The downgrade comes at a critical juncture for China as the government grapples with the fallout from a prolonged downturn in the real estate market, which has long been a cornerstone of the country’s economic growth.

Fitch’s decision underscores the severity of the challenges facing China’s economy and the urgent need for policymakers to implement effective measures to address the underlying issues.

Amid growing uncertainty about the outlook for the world’s second-largest economy, Fitch warned that the Chinese government is likely to accumulate more debt as it seeks to stimulate economic growth and mitigate the impact of the real estate slowdown.

The agency’s negative outlook reflects concerns that China’s debt burden could continue to rise, posing risks to the stability of its financial system.

The real estate sector, which has been a key driver of China’s economic growth in recent decades, has been experiencing a pronounced slowdown in recent months.

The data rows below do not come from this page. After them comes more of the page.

import Mathlib
import Literature.Probability.LatticeModels.AnchoredClusterExpansion
import Literature.Probability.LatticeModels.LatticeAnimals
import Literature.Probability.LatticeModels.TriangularLatticeProofs
import Literature.Probability.RandomPlanarGeometry.HexSAW

/-!
# Kotecký–Preiss smallness of the cycle activities of the honeycomb loop gas

Route `SAWMassiveIsingTilt` of `CriticalPhenomena/SAWScalingLimit`; line `registered` of the crux
`CriticalCurveContinuity` (stmt-CriticalPhenomena-7686), cycle 3, sub-goal S-D. The loop-`O(1)` gas
`Σ_{even E ⊆ E(H)} z^{|E|}` on a subgraph `H` of the honeycomb lattice is a subset-polymer gas whose
polymers are the vertex supports `A` of connected even nonempty edge sets `E ⊆ E(H)`, with activity
`ρ(A) = Σ_{E : supp E = A} z^{|E|}`. We prove the one-site Kotecký–Preiss smallness
`IsSmallActivity ρ (1/2)` for `‖z‖ ≤ y₀ := ((256 e^{3/2})⁻¹)²`, uniformly in `H`:

* a polymer `A = supp E` has `|A| ≤ 2|E|`, and `E` is a subset of the `≤ 3|A|` lattice edges at
  `A`, so `|ρ(A)| ≤ 8^{|A|} ‖z‖^{|A|/2}` and `|ρ(A)| e^{(3/2)|A|} ≤ q^{|A|}`, `q = 8 e^{3/2} √‖z‖ ≤ 1/32`;
* the polymers through a site `x` with `ρ(A) ≠ 0` are connected through `x` in the honeycomb
  lattice (degree `3`), so by the lattice-animal bound `card_connectedFamily_le` at most `16^k` of
  them have `k` sites, and `Σ_{A ∋ x} |ρ(A)| e^{(3/2)|A|} ≤ Σ_{k ≥ 1} (16 q)^k ≤ 32 q ≤ 1`.
-/

noncomputable section

open Literature.Probability Literature.Probability.LatticeModels
  Literature.Probability.RandomPlanarGeometry
open scoped Classical

namespace Summit.CriticalPhenomena.SAWScalingLimit.Theorems.SAWMassiveIsingTilt

/-- A uniformly `3`-bounded neighbour table of the honeycomb lattice. -/
theorem loopAct_exists_nbr : ∃ N : HexVertex → Finset HexVertex,
    (∀ u, (N u).card ≤ 3) ∧ ∀ u w, hexGraph.Adj u w → w ∈ N u := by
  have hfin : ∀ u : HexVertex, (hexGraph.neighborSet u).Finite := fun u =>
    Set.finite_of_ncard_ne_zero (by rw [card_neighborSet_hexGraph_holds u]; norm_num)
  refine ⟨fun u => (hfin u).toFinset, fun u => ?_, fun u w h => ?_⟩
  · rw [← Set.ncard_eq_toFinset_card _ (hfin u), card_neighborSet_hexGraph_holds u]
  · rw [Set.Finite.mem_toFinset, SimpleGraph.mem_neighborSet]
    exact h

/-- The support of an edge set has at most twice as many vertices as there are edges. -/
theorem loopAct_card_supp_le (E : Finset (Sym2 HexVertex)) :
    (E.biUnion Sym2.toFinset).card ≤ 2 * E.card := by
  calc (E.biUnion Sym2.toFinset).card ≤ ∑ e ∈ E, (Sym2.toFinset e).card := Finset.card_biUnion_le
    _ ≤ ∑ _e ∈ E, 2 := Finset.sum_le_sum fun e _ => by
        rw [Sym2.card_toFinset]
        split_ifs <;> norm_num
    _ = 2 * E.card := by rw [Finset.sum_const, smul_eq_mul, mul_comm]

/-- A set of lattice edges consists of lattice edges at its own support. -/
theorem loopAct_subset_edgesAt {N : HexVertex → Finset HexVertex}
    (hN : ∀ u w, hexGraph.Adj u w → w ∈ N u) {E : Finset (Sym2 HexVertex)}
    (hE : ∀ e ∈ E, e ∈ hexGraph.edgeSet) :
    E ⊆ (E.biUnion Sym2.toFinset).biUnion fun u => (N u).image fun w => s(u, w) := by
  intro e he
  induction e with
  | h u w =>
    have hadj : hexGraph.Adj u w := hE _ he
    exact Finset.mem_biUnion.2 ⟨u, Finset.mem_biUnion.2 ⟨_, he, Sym2.mem_toFinset.2 (Sym2.mem_mk_left u w)⟩,
      Finset.mem_image.2 ⟨w, hN u w hadj, rfl⟩⟩

/-- **Fibre count**: at most `2^{3|A|} = 8^{|A|}` sets of lattice edges have support `A`. -/
theorem loopAct_card_fibre_le {N : HexVertex → Finset HexVertex} (hN3 : ∀ u, (N u).card ≤ 3)
    (hN : ∀ u w, hexGraph.Adj u w → w ∈ N u) {EH : Finset (Sym2 HexVertex)}
    (hEH : ∀ e ∈ EH, e ∈ hexGraph.edgeSet) (A : Finset HexVertex)
    (F : Finset (Finset (Sym2 HexVertex))) (hF : ∀ E ∈ F, E ⊆ EH ∧ E.biUnion Sym2.toFinset = A) :
    F.card ≤ 2 ^ (3 * A.card) := by
  have hsub : F ⊆ (A.biUnion fun u => (N u).image fun w => s(u, w)).powerset := by
    intro E hE
    obtain ⟨hEEH, hEA⟩ := hF E hE
    rw [Finset.mem_powerset, ← hEA]
    exact loopAct_subset_edgesAt hN fun e he => hEH e (hEEH he)
  refine (Finset.card_le_card hsub).trans ?_
  rw [Finset.card_powerset]
  refine Nat.pow_le_pow_right two_pos ?_
  calc (A.biUnion fun u => (N u).image fun w => s(u, w)).card
      ≤ ∑ u ∈ A, ((N u).image fun w => s(u, w)).card := Finset.card_biUnion_le
    _ ≤ ∑ _u ∈ A, 3 := Finset.sum_le_sum fun u _ => Finset.card_image_le.trans (hN3 u)
    _ = 3 * A.card := by rw [Finset.sum_const, smul_eq_mul, mul_comm]

/-- **Pointwise bound**: a sum of `z^{|E|}` over lattice edge sets `E` with support `A` has
`|Σ_E z^{|E|}| e^{(3/2)|A|} ≤ (8 e^{3/2} √‖z‖)^{|A|}` when `‖z‖ ≤ 1`. -/
theorem loopAct_norm_sum_le {EH : Finset (Sym2 HexVertex)} (hEH : ∀ e ∈ EH, e ∈ hexGraph.edgeSet)
    (A : Finset HexVertex) (F : Finset (Finset (Sym2 HexVertex)))
    (hF : ∀ E ∈ F, E ⊆ EH ∧ E.biUnion Sym2.toFinset = A) {z : ℂ} (hz : ‖z‖ ≤ 1) :
    ‖∑ E ∈ F, z ^ E.card‖ * Real.exp ((1 + 1 / 2) * A.card) ≤
      (8 * Real.exp (3 / 2) * Real.sqrt ‖z‖) ^ A.card := by
  obtain ⟨N, hN3, hN⟩ := loopAct_exists_nbr
  have hs0 : 0 ≤ Real.sqrt ‖z‖ := Real.sqrt_nonneg _
  have hs1 : Real.sqrt ‖z‖ ≤ 1 := Real.sqrt_le_one.mpr hz
  have hFcard : (F.card : ℝ) ≤ 8 ^ A.card := by
    have h := loopAct_card_fibre_le hN3 hN hEH A F hF
    calc (F.card : ℝ) ≤ ((2 ^ (3 * A.card) : ℕ) : ℝ) := by exact_mod_cast h
      _ = 8 ^ A.card := by push_cast; rw [pow_mul]; norm_num
  have hterm : ∀ E ∈ F, ‖z ^ E.card‖ ≤ Real.sqrt ‖z‖ ^ A.card := by
    intro E hE
    rw [norm_pow]
    have h2 : A.card ≤ 2 * E.card := (hF E hE).2 ▸ loopAct_card_supp_le E
    calc ‖z‖ ^ E.card = Real.sqrt ‖z‖ ^ (2 * E.card) := by
          rw [pow_mul, Real.sq_sqrt (norm_nonneg _)]
      _ ≤ Real.sqrt ‖z‖ ^ A.card := pow_le_pow_of_le_one hs0 hs1 h2
  have hsum : ‖∑ E ∈ F, z ^ E.card‖ ≤ F.card * Real.sqrt ‖z‖ ^ A.card := by
    refine (norm_sum_le _ _).trans ?_
    have h := Finset.sum_le_card_nsmul F (fun E => ‖z ^ E.card‖) _ hterm
    rwa [nsmul_eq_mul] at h
  have hexp : Real.exp ((1 + 1 / 2) * A.card) = Real.exp (3 / 2) ^ A.card := by
    rw [← Real.exp_nat_mul]; congr 1; ring
  calc ‖∑ E ∈ F, z ^ E.card‖ * Real.exp ((1 + 1 / 2) * A.card)
      ≤ (F.card * Real.sqrt ‖z‖ ^ A.card) * Real.exp ((1 + 1 / 2) * A.card) := by gcongr
    _ ≤ (8 ^ A.card * Real.sqrt ‖z‖ ^ A.card) * Real.exp (3 / 2) ^ A.card := by rw [hexp]; gcongr
    _ = (8 * Real.exp (3 / 2) * Real.sqrt ‖z‖) ^ A.card := by rw [mul_pow, mul_pow]; ring

/-- **Supports of connected edge sets are lattice-connected**: a walk in the graph spanned by a
set `E` of lattice edges is a chain of lattice steps inside the support of `E`. -/
theorem loopAct_reflTransGen {E : Finset (Sym2 HexVertex)} (hE : ∀ e ∈ E, e ∈ hexGraph.edgeSet)
    {x w : HexVertex} (h : (SimpleGraph.fromEdgeSet (E : Set (Sym2 HexVertex))).Reachable x w) :
    Relation.ReflTransGen (fun a b => hexGraph.Adj a b ∧
      a ∈ E.biUnion Sym2.toFinset ∧ b ∈ E.biUnion Sym2.toFinset) x w := by
  rw [SimpleGraph.reachable_iff_reflTransGen] at h
  induction h with
  | refl => exact Relation.ReflTransGen.refl
  | tail _ hab ih =>
    rw [SimpleGraph.fromEdgeSet_adj, Finset.mem_coe] at hab
    obtain ⟨hmem, -⟩ := hab
    exact ih.tail ⟨hE _ hmem, Finset.mem_biUnion.2 ⟨_, hmem, Sym2.mem_toFinset.2 (Sym2.mem_mk_left _ _)⟩,
      Finset.mem_biUnion.2 ⟨_, hmem, Sym2.mem_toFinset.2 (Sym2.mem_mk_right _ _)⟩⟩

/-- A polymer with nonzero activity is lattice-connected through each of its sites. -/
theorem loopAct_conn_of_ne_zero {EH : Finset (Sym2 HexVertex)} (hEH : ∀ e ∈ EH, e ∈ hexGraph.edgeSet)
    (A : Finset HexVertex) (F : Finset (Finset (Sym2 HexVertex)))
    (hF : ∀ E ∈ F, E ⊆ EH ∧ E.biUnion Sym2.toFinset = A ∧ ∀ u ∈ A, ∀ w ∈ A,
      (SimpleGraph.fromEdgeSet ((E : Finset (Sym2 HexVertex)) : Set (Sym2 HexVertex))).Reachable u w)
    {z : ℂ} (hne : ∑ E ∈ F, z ^ E.card ≠ 0) {x : HexVertex} (hx : x ∈ A) :
    ∀ w ∈ A, Relation.ReflTransGen (fun a b => hexGraph.Adj a b ∧ a ∈ A ∧ b ∈ A) x w := by
  obtain ⟨E, hE, -⟩ := Finset.exists_ne_zero_of_sum_ne_zero hne
  obtain ⟨hEEH, hEA, hreach⟩ := hF E hE
  subst hEA
  exact fun w hw => loopAct_reflTransGen (fun e he => hEH e (hEEH he)) (hreach x hx w hw)

/-- **Entropy bound**: for a finite family of lattice-connected polymers through a site `x` and
`0 ≤ q ≤ 1/32`, `Σ_A q^{|A|} ≤ 32 q` (lattice animals on the honeycomb lattice, degree `3`). -/
theorem loopAct_entropy {x : HexVertex} {𝒜 : Finset (Finset HexVertex)} (hx : ∀ A ∈ 𝒜, x ∈ A)
    (hconn : ∀ A ∈ 𝒜, ∀ w ∈ A,
      Relation.ReflTransGen (fun a b => hexGraph.Adj a b ∧ a ∈ A ∧ b ∈ A) x w)
    {q : ℝ} (hq0 : 0 ≤ q) (hq : q ≤ 1 / 32) :
    ∑ A ∈ 𝒜, q ^ A.card ≤ 32 * q := by
  obtain ⟨N, hN3, hN⟩ := loopAct_exists_nbr
  rw [Finset.sum_comp (fun k => q ^ k) Finset.card]
  have hcount : ∀ k ∈ 𝒜.image Finset.card,
      1 ≤ k ∧ ((𝒜.filter fun A => A.card = k).card : ℝ) ≤ 16 ^ k := by
    intro k hk
    obtain ⟨A, hA, rfl⟩ := Finset.mem_image.1 hk
    have h1 : 1 ≤ A.card := Finset.card_pos.2 ⟨x, hx A hA⟩
    refine ⟨h1, ?_⟩
    have h := card_connectedFamily_le (R := hexGraph.Adj) (nbr := N) (fun a b h => h.symm) hN3 hN x
      (A.card - 1) (𝒜.filter fun B => B.card = A.card) (fun S hS => ?_)
    · calc ((𝒜.filter fun B => B.card = A.card).card : ℝ) ≤ (((3 + 1) ^ (2 * (A.card - 1)) : ℕ) : ℝ) := by
            exact_mod_cast h
        _ ≤ 16 ^ A.card := by
            push_cast
            rw [pow_mul]
            norm_num
            exact pow_le_pow_right₀ (by norm_num) (Nat.sub_le _ _)
    · obtain ⟨hS𝒜, hScard⟩ := Finset.mem_filter.1 hS
      exact ⟨hx S hS𝒜, by omega, hconn S hS𝒜⟩
  obtain ⟨n, hn⟩ := (𝒜.image Finset.card).exists_nat_subset_range
  have hsub : 𝒜.image Finset.card ⊆ Finset.Ico 1 n := fun k hk =>
    Finset.mem_Ico.2 ⟨(hcount k hk).1, Finset.mem_range.1 (hn hk)⟩
  have ht0 : 0 ≤ 16 * q := by positivity
  have ht1 : 16 * q < 1 := by linarith
  calc ∑ k ∈ 𝒜.image Finset.card, (𝒜.filter fun A => A.card = k).card • q ^ k
      = ∑ k ∈ 𝒜.image Finset.card, ((𝒜.filter fun A => A.card = k).card : ℝ) * q ^ k := by
        simp only [nsmul_eq_mul]
    _ ≤ ∑ k ∈ 𝒜.image Finset.card, (16 * q) ^ k := Finset.sum_le_sum fun k hk => by
        rw [mul_pow]
        exact mul_le_mul_of_nonneg_right (hcount k hk).2 (pow_nonneg hq0 _)
    _ ≤ ∑ k ∈ Finset.Ico 1 n, (16 * q) ^ k :=
        Finset.sum_le_sum_of_subset_of_nonneg hsub fun k _ _ => pow_nonneg ht0 _
    _ ≤ (16 * q) ^ 1 / (1 - 16 * q) := geom_sum_Ico_le_of_lt_one ht0 ht1
    _ ≤ 32 * q := by
        rw [pow_one, div_le_iff₀ (by linarith)]
        nlinarith

/-- **S-D: one-site Kotecký–Preiss smallness of the cycle activities for `‖z‖ ≤ y₀`.** With
`y₀ = ((256 e^{3/2})⁻¹)²`, the activities `ρ(A) = Σ_{E ⊆ E(H) : supp E = A, E even connected nonempty} z^{|E|}`
of the loop gas on any subgraph `H` of the honeycomb lattice satisfy `IsSmallActivity ρ (1/2)`. -/
theorem isSmallActivity_loopActivity : ∃ y₀ : ℝ, 0 < y₀ ∧
    ∀ (EH : Finset (Sym2 HexVertex)), (∀ e ∈ EH, e ∈ hexGraph.edgeSet) →
      ∀ z : ℂ, ‖z‖ ≤ y₀ →
        IsSmallActivity
          (fun A : Finset HexVertex => ∑ E ∈ EH.powerset with (E.biUnion Sym2.toFinset = A ∧
              A.Nonempty ∧ (∀ u : HexVertex, Even (E.filter (fun e => u ∈ e)).card) ∧
              ∀ u ∈ A, ∀ w ∈ A,
                (SimpleGraph.fromEdgeSet ((E : Finset (Sym2 HexVertex)) : Set (Sym2 HexVertex))).Reachable u w),
            z ^ E.card)
          (1 / 2) := by
  have hc0 : 0 < 256 * Real.exp (3 / 2) := by positivity
  refine ⟨((256 * Real.exp (3 / 2))⁻¹) ^ 2, by positivity, fun EH hEH z hz => ⟨?_, one_half_pos, ?_⟩⟩
  · -- the empty polymer carries no activity
    refine Finset.sum_eq_zero fun E hE => ?_
    exact absurd (Finset.mem_filter.1 hE).2.2.1 Finset.not_nonempty_empty
  · intro x 𝒜 h𝒜
    -- the smallness parameter `q = 8 e^{3/2} √‖z‖ ≤ 1/32`
    have hsqrt : Real.sqrt ‖z‖ ≤ (256 * Real.exp (3 / 2))⁻¹ := by
      rw [← Real.sqrt_sq (inv_pos.2 hc0).le]
      exact Real.sqrt_le_sqrt hz
    have hz1 : ‖z‖ ≤ 1 := by
      refine hz.trans ?_
      rw [inv_pow]
      refine inv_le_one_of_one_le₀ ?_
      nlinarith [Real.add_one_le_exp (3 / 2 : ℝ)]
    have hq0 : 0 ≤ 8 * Real.exp (3 / 2) * Real.sqrt ‖z‖ := by positivity
    have hq : 8 * Real.exp (3 / 2) * Real.sqrt ‖z‖ ≤ 1 / 32 := by
      calc 8 * Real.exp (3 / 2) * Real.sqrt ‖z‖
          ≤ 8 * Real.exp (3 / 2) * (256 * Real.exp (3 / 2))⁻¹ := by gcongr
        _ = 1 / 32 := by field_simp; ring
    -- drop the polymers with zero activity: the others are lattice-connected through `x`
    refine (Finset.sum_filter_of_ne (s := 𝒜)
      (p := fun A => ∀ w ∈ A, Relation.ReflTransGen (fun a b => hexGraph.Adj a b ∧ a ∈ A ∧ b ∈ A) x w)
      fun A hA hne => ?_).symm.le.trans ?_
    · exact loopAct_conn_of_ne_zero hEH A _
        (fun E hE => ⟨Finset.mem_powerset.1 (Finset.mem_filter.1 hE).1, (Finset.mem_filter.1 hE).2.1,
          (Finset.mem_filter.1 hE).2.2.2.2⟩)
        (norm_ne_zero_iff.1 (left_ne_zero_of_mul hne)) (h𝒜 A hA)
    · refine (Finset.sum_le_sum (g := fun A => (8 * Real.exp (3 / 2) * Real.sqrt ‖z‖) ^ A.card)
        fun A _ => ?_).trans ?_
      · exact loopAct_norm_sum_le hEH A _
          (fun E hE => ⟨Finset.mem_powerset.1 (Finset.mem_filter.1 hE).1, (Finset.mem_filter.1 hE).2.1⟩) hz1
      · refine (loopAct_entropy (fun A hA => h𝒜 A (Finset.mem_filter.1 hA).1)
          (fun A hA => (Finset.mem_filter.1 hA).2) hq0 hq).trans ?_
        linarith

end Summit.CriticalPhenomena.SAWScalingLimit.Theorems.SAWMassiveIsingTilt

end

This downturn has been exacerbated by government measures aimed at curbing speculative investment and addressing housing affordability concerns. As property prices continue to decline and housing sales stagnate, fears of a broader economic slowdown have intensified.

China’s government has sought to downplay concerns about the impact of the real estate slump on the broader economy, emphasizing its commitment to maintaining stability and pursuing sustainable growth.

However, Fitch’s downgrade suggests that the challenges facing China’s economy may be more significant than previously thought and require a more comprehensive and coordinated policy response.

The negative outlook from Fitch follows a similar move by Moody’s Investors Service in December, highlighting the growing consensus among rating agencies about the risks facing China’s economy.

While financial markets initially showed little reaction to Fitch’s announcement, analysts warn that the downgrade could weigh on market sentiment in the near term, especially as investors await key economic indicators due to be released in the coming weeks.

China’s public debt has surged in recent years, fueled by government stimulus measures aimed at supporting economic growth and offsetting the impact of the COVID-19 pandemic.

With public debt nearing 80% of gross domestic product (GDP) as of mid-last year, according to the Bank for International Settlements, concerns about the sustainability of China’s debt levels have been mounting.

Despite these challenges, China’s sovereign bond market remains relatively insulated from external pressures, with foreign ownership accounting for a small fraction of total holdings.